1. Usage%. I assume usage% is not linear just like Dreb%. Look to see if you can model usage% better. I'm not sure a 40% usage% is 2x more valuable than a 20% usage%.

2. Games played and games started. Games played is a good proxy for injuries which makes players less effective. You should look into it. Games started is a proxy for being a good player plus it does a good job of adjusting for competition faced.

3. Adjust 3 point rate for height. A big man with a high 3 point rate provides more spacing than a guard. Of course you can use that same regression to downgrade those big men on defense because they are generally not good on defense (ex: Ryan Anderson, Mullens, etc.)

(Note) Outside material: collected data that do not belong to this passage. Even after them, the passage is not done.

/-! ## §2 The attractive cross-term ceiling -/

/-- **Attractive cross-term ceiling for ground states** (`ρ ≥ 9`): `∃ D, Σ_{i∈B(p,ρ)} Σ_{k∉B(p,ρ)} V⁻(d_ik) ≤ D·ρ²` —
the core / unit-layer count of `ContactSaturationLadderCrossTermFloor.stub_crossTermFloor` with the per-site tails
`site_negTail` / `site_negSkin` (it implies that floor, and is what cut-and-paste consumes). [folklore] -/
theorem crossNeg_le : ∃ D : ℝ, ∀ ρ : ℝ, 9 ≤ ρ → ∀ (N : ℕ) (y : Fin N → EuclideanSpace ℝ (Fin 3)),
    IsGroundState lennardJones y → ∀ p : EuclideanSpace ℝ (Fin 3),
      ∑ i ∈ (Finset.univ.filter fun i : Fin N => dist (y i) p ≤ ρ),
        ∑ k ∈ (Finset.univ.filter fun i : Fin N => dist (y i) p ≤ ρ)ᶜ, max 0 (-lennardJones (dist (y i) (y k))) ≤ D * ρ ^ 2 := by
  obtain ⟨δ₀, hδ₀, hsep₀⟩ := LennardJonesMinimalDistance_holds
  set δ : ℝ := min δ₀ 1 with hδdef
  have hδ : 0 < δ := lt_min hδ₀ one_pos
  have hδ1 : δ ≤ 1 := min_le_right _ _
  have hδle : δ ≤ δ₀ := min_le_left _ _
  set A : ℝ := (1 / 6) * (250 * δ⁻¹ ^ 3) with hA
  have hA0 : 0 < A := by rw [hA]; positivity
  set D : ℝ := 64 * A * δ⁻¹ ^ 3 + 60 * δ⁻¹ ^ 3 * (A * δ⁻¹ ^ 3 + 2 * A) with hD
  refine ⟨D, ?_⟩
  intro ρ hρ9 N y hy p
  have hρ0 : 0 < ρ := by linarith
  have hsep : ∀ k l : Fin N, k ≠ l → δ ≤ dist (y k) (y l) := fun k l hkl => hδle.trans (hsep₀ N y hy k l hkl)
  have hyinj : Function.Injective y := hy.1
  set W := Finset.univ.filter (fun i : Fin N => dist (y i) p ≤ ρ) with hW
  set T := Wᶜ with hT
  have hmW : ∀ i : Fin N, i ∈ W ↔ dist (y i) p ≤ ρ := fun i => by rw [hW]; simp
  have hmT : ∀ k : Fin N, k ∈ T → ρ < dist (y k) p := fun k hk => by
    rw [hT, Finset.mem_compl, hmW] at hk
    exact not_le.1 hk
  have hTi : ∀ i ∈ W, ∀ k ∈ T, k ≠ i := fun i hi k hk h => by
    rw [hT, Finset.mem_compl] at hk
    exact hk (h ▸ hi)
  -- split the window into the core `|y_i − p| ≤ ρ/2` and the outer half
  rw [← Finset.sum_filter_add_sum_filter_not W (fun i : Fin N => dist (y i) p ≤ ρ / 2)]
  set K := W.filter (fun i : Fin N => dist (y i) p ≤ ρ / 2) with hK
  set O := W.filter (fun i : Fin N => ¬ dist (y i) p ≤ ρ / 2) with hO
  ------------------------------------------------------------------ the core
  have hcore_site : ∀ i ∈ K, ∑ k ∈ T, max 0 (-lennardJones (dist (y i) (y k))) ≤ A * (ρ / 2)⁻¹ ^ 3 := by
    intro i hi
    have hi' : dist (y i) p ≤ ρ / 2 := (Finset.mem_filter.1 hi).2
    have h := site_negTail y hδ hsep p ρ T hmT (r := ρ / 2) (by linarith) (i := i) (by linarith)
    have hA' : (1 / 6) * (250 * δ⁻¹ ^ 3 * (ρ / 2)⁻¹ ^ 3) = A * (ρ / 2)⁻¹ ^ 3 := by rw [hA]; ring
    linarith
  have hKcard : (K.card : ℝ) ≤ 8 * ρ ^ 3 * δ⁻¹ ^ 3 := by
    have hKW : K = Finset.univ.filter (fun i : Fin N => dist (y i) p ≤ ρ / 2) := by
      ext i
      rw [hK, Finset.mem_filter, hmW]
      simp only [Finset.mem_filter, Finset.mem_univ, true_and]
      constructor
      · exact fun h => h.2
      · exact fun h => ⟨by linarith, h⟩
    rw [hKW]
    have h := core_card y hyinj hδ hsep p (R := ρ / 2) (by linarith)
    have h1 : 2 * (ρ / 2) / δ + 1 ≤ 2 * ρ / δ := by
      rw [show 2 * (ρ / 2) / δ = ρ / δ by ring, show 2 * ρ / δ = 2 * (ρ / δ) by ring]
      have : 1 ≤ ρ / δ := by rw [le_div_iff₀ hδ]; linarith
      linarith
    have h0 : 0 ≤ 2 * (ρ / 2) / δ + 1 := by positivity
    calc ((Finset.univ.filter fun i : Fin N => dist (y i) p ≤ ρ / 2).card : ℝ) ≤ (2 * (ρ / 2) / δ + 1) ^ 3 := h
      _ ≤ (2 * ρ / δ) ^ 3 := pow_le_pow_left₀ h0 h1 3
      _ = 8 * ρ ^ 3 * δ⁻¹ ^ 3 := by ring
  have hcore : ∑ i ∈ K, ∑ k ∈ T, max 0 (-lennardJones (dist (y i) (y k))) ≤ 64 * A * δ⁻¹ ^ 3 := by
    have h1 := Finset.sum_le_sum hcore_site
    rw [Finset.sum_const, nsmul_eq_mul] at h1
    have h2 : (ρ / 2)⁻¹ ^ 3 = 8 * ρ⁻¹ ^ 3 := by
      rw [inv_div, div_eq_mul_inv, mul_pow]
      norm_num
    have h3 : ρ ^ 3 * ρ⁻¹ ^ 3 = 1 := by rw [← mul_pow, mul_inv_cancel₀ hρ0.ne', one_pow]
    have h4 : (K.card : ℝ) * (A * (ρ / 2)⁻¹ ^ 3) ≤ 64 * A * δ⁻¹ ^ 3 := by
      rw [h2]
      calc (K.card : ℝ) * (A * (8 * ρ⁻¹ ^ 3)) ≤ (8 * ρ ^ 3 * δ⁻¹ ^ 3) * (A * (8 * ρ⁻¹ ^ 3)) :=
            mul_le_mul_of_nonneg_right hKcard (by positivity)
        _ = 64 * A * δ⁻¹ ^ 3 * (ρ ^ 3 * ρ⁻¹ ^ 3) := by ring
        _ = 64 * A * δ⁻¹ ^ 3 := by rw [h3, mul_one]
    linarith
  ------------------------------------------------------------------ the outer half, by unit layers
  set dep : Fin N → ℕ := fun i => ⌊ρ - dist (y i) p⌋₊ with hdep
  set M' : ℕ := ⌊ρ / 2⌋₊ with hM'
  set w : ℕ → ℝ := fun m => if m = 0 then A * δ⁻¹ ^ 3 else A * (m : ℝ)⁻¹ ^ 3 with hw
  have hmaps : ∀ i ∈ O, dep i ∈ Finset.range (M' + 1) := by
    intro i hi
    have hiO : ¬ dist (y i) p ≤ ρ / 2 := (Finset.mem_filter.1 hi).2
    rw [Finset.mem_range, Nat.lt_add_one_iff]
    apply Nat.floor_le_floor
    linarith [not_le.1 hiO]
  have hfiber : ∀ m ∈ Finset.range (M' + 1),
      ∑ i ∈ O.filter (fun i => dep i = m), ∑ k ∈ T, max 0 (-lennardJones (dist (y i) (y k)))
        ≤ 48 * δ⁻¹ ^ 3 * (ρ + 1) ^ 2 * w m := by
    intro m hm
    have hmM : m ≤ M' := Nat.lt_add_one_iff.1 (Finset.mem_range.1 hm)
    have hmρ : (m : ℝ) ≤ ρ / 2 := le_trans (Nat.cast_le.2 hmM) (Nat.floor_le (by linarith))
    have hsub : O.filter (fun i => dep i = m) ⊆
        Finset.univ.filter (fun i : Fin N => ρ - m - 1 < dist (y i) p ∧ dist (y i) p ≤ ρ - m) := by
      intro i hi
      rw [Finset.mem_filter] at hi
      obtain ⟨hiO, hmi⟩ := hi
      have hiW : dist (y i) p ≤ ρ := (hmW i).1 (Finset.mem_filter.1 hiO).1
      have ht0 : 0 ≤ ρ - dist (y i) p := by linarith
      have h1 : ((dep i : ℕ) : ℝ) ≤ ρ - dist (y i) p := Nat.floor_le ht0
      have h2 : ρ - dist (y i) p < (dep i : ℝ) + 1 := Nat.lt_floor_add_one _
      rw [hmi] at h1 h2
      simp only [Finset.mem_filter, Finset.mem_univ, true_and]
      constructor <;> linarith
    have hsite : ∀ i ∈ O.filter (fun i => dep i = m), ∑ k ∈ T, max 0 (-lennardJones (dist (y i) (y k))) ≤ w m := by
      intro i hi
      have hiL := hsub hi
      simp only [Finset.mem_filter, Finset.mem_univ, true_and] at hiL
      have hiW : i ∈ W := (Finset.mem_filter.1 (Finset.mem_filter.1 hi).1).1
      by_cases hm0 : m = 0
      · subst hm0
        have hw0 : w 0 = A * δ⁻¹ ^ 3 := by rw [hw]; simp
        rw [hw0]
        have h := site_negSkin y hδ hsep T (i := i) (hTi i hiW)
        have e : (1 / 6) * (250 * δ⁻¹ ^ 6) = A * δ⁻¹ ^ 3 := by rw [hA]; ring
        linarith
      · have hm1 : (1 : ℝ) ≤ m := by exact_mod_cast Nat.one_le_iff_ne_zero.2 hm0
        have hwm : w m = A * (m : ℝ)⁻¹ ^ 3 := by rw [hw]; simp [hm0]
        rw [hwm]
        have h := site_negTail y hδ hsep p ρ T hmT (r := (m : ℝ)) (hδ1.trans hm1) (i := i) hiL.2
        have e : (1 / 6) * (250 * δ⁻¹ ^ 3 * (m : ℝ)⁻¹ ^ 3) = A * (m : ℝ)⁻¹ ^ 3 := by rw [hA]; ring
        linarith
    have hw0 : 0 ≤ w m := by
      rw [hw]
      simp only
      split_ifs <;> positivity
    have hLcard := layer_card y hδ hδ1 hsep p (ρ := ρ) (m := m) (by linarith)
    have hFcard : ((O.filter (fun i => dep i = m)).card : ℝ) ≤ 48 * δ⁻¹ ^ 3 * (ρ + 1) ^ 2 :=
      le_trans (by exact_mod_cast Finset.card_le_card hsub) hLcard
    have h1 := Finset.sum_le_sum hsite
    rw [Finset.sum_const, nsmul_eq_mul] at h1
    have h2 : ((O.filter (fun i => dep i = m)).card : ℝ) * w m ≤ 48 * δ⁻¹ ^ 3 * (ρ + 1) ^ 2 * w m :=
      mul_le_mul_of_nonneg_right hFcard hw0
    linarith
  have hwsum : ∑ m ∈ Finset.range (M' + 1), w m ≤ A * δ⁻¹ ^ 3 + 2 * A := by
    rw [Finset.sum_range_succ']
    have h0 : w 0 = A * δ⁻¹ ^ 3 := by rw [hw]; simp
    have h1 : ∀ m ∈ Finset.range M', w (m + 1) = A * ((m : ℝ) + 1)⁻¹ ^ 3 := by
      intro m _
      rw [hw]
      simp only [Nat.add_one_ne_zero, if_false, Nat.cast_add, Nat.cast_one]
    rw [h0, Finset.sum_congr rfl h1, ← Finset.mul_sum]
    have h2 := sum_inv_cube_le M'
    have h3 : A * ∑ m ∈ Finset.range M', ((m : ℝ) + 1)⁻¹ ^ 3 ≤ A * 2 := mul_le_mul_of_nonneg_left h2 hA0.le
    linarith
  have houter : ∑ i ∈ O, ∑ k ∈ T, max 0 (-lennardJones (dist (y i) (y k)))
      ≤ 48 * δ⁻¹ ^ 3 * (ρ + 1) ^ 2 * (A * δ⁻¹ ^ 3 + 2 * A) := by
    rw [← Finset.sum_fiberwise_of_maps_to hmaps (fun i => ∑ k ∈ T, max 0 (-lennardJones (dist (y i) (y k))))]
    have h1 := Finset.sum_le_sum hfiber
    have h2 : ∑ m ∈ Finset.range (M' + 1), 48 * δ⁻¹ ^ 3 * (ρ + 1) ^ 2 * w m
        = 48 * δ⁻¹ ^ 3 * (ρ + 1) ^ 2 * ∑ m ∈ Finset.range (M' + 1), w m := by
      rw [Finset.mul_sum]
    rw [h2] at h1
    have h3 : 0 ≤ 48 * δ⁻¹ ^ 3 * (ρ + 1) ^ 2 := by positivity
    have h4 := mul_le_mul_of_nonneg_left hwsum h3
    linarith
  ------------------------------------------------------------------ conclusion
  have h48 : 48 * (ρ + 1) ^ 2 ≤ 60 * ρ ^ 2 := by
    nlinarith [mul_nonneg (by linarith : (0 : ℝ) ≤ ρ - 9) (by linarith : (0 : ℝ) ≤ ρ + 1)]
  have hB0 : 0 ≤ A * δ⁻¹ ^ 3 + 2 * A := by positivity
  have hδ3 : 0 ≤ δ⁻¹ ^ 3 := by positivity
  have hρ2 : 1 ≤ ρ ^ 2 := by nlinarith
  have e1 : 64 * A * δ⁻¹ ^ 3 ≤ 64 * A * δ⁻¹ ^ 3 * ρ ^ 2 := le_mul_of_one_le_right (by positivity) hρ2
  have e2 : 48 * δ⁻¹ ^ 3 * (ρ + 1) ^ 2 * (A * δ⁻¹ ^ 3 + 2 * A) ≤ 60 * δ⁻¹ ^ 3 * (A * δ⁻¹ ^ 3 + 2 * A) * ρ ^ 2 := by
    calc 48 * δ⁻¹ ^ 3 * (ρ + 1) ^ 2 * (A * δ⁻¹ ^ 3 + 2 * A)
        = (δ⁻¹ ^ 3 * (A * δ⁻¹ ^ 3 + 2 * A)) * (48 * (ρ + 1) ^ 2) := by ring
      _ ≤ (δ⁻¹ ^ 3 * (A * δ⁻¹ ^ 3 + 2 * A)) * (60 * ρ ^ 2) := mul_le_mul_of_nonneg_left h48 (mul_nonneg hδ3 hB0)
      _ = 60 * δ⁻¹ ^ 3 * (A * δ⁻¹ ^ 3 + 2 * A) * ρ ^ 2 := by ring
  have hDρ : D * ρ ^ 2 = 64 * A * δ⁻¹ ^ 3 * ρ ^ 2 + 60 * δ⁻¹ ^ 3 * (A * δ⁻¹ ^ 3 + 2 * A) * ρ ^ 2 := by rw [hD]; ring
  linarith [hcore, houter]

4. adjust free throw rate to usage. I think you didn't get any correlation for free throw rate because big men with low usage rates generally have high ft rates. Give more credit to high usage guys (usage that subtracts FTA) with high FTr. Instead of FTr, try using FTA per 100 possessions. That will reward high FTA guys instead of guys with 2 FTA/g on 3 FGA/g.

5. Look into high minutes low offensive stat guys without the defensive counting stats (blks, stls). Joe Dumars never had a positive DBPM during his career. Adjust the stat so that high MPG like him can get credit for defense if they aren't producing much on offense because those kinds of players wouldn't be playing 35-40 MPG if they couldn't play offense or defense.

Re: Problems with Linearity Assumptions

Posted: Tue Jan 13, 2015 9:52 pm
by Crow
I asked Nick about it last week. He said he planned to do something this past weekend... but he didn't seem that committed to it. So at this point, I wouldn't count on it.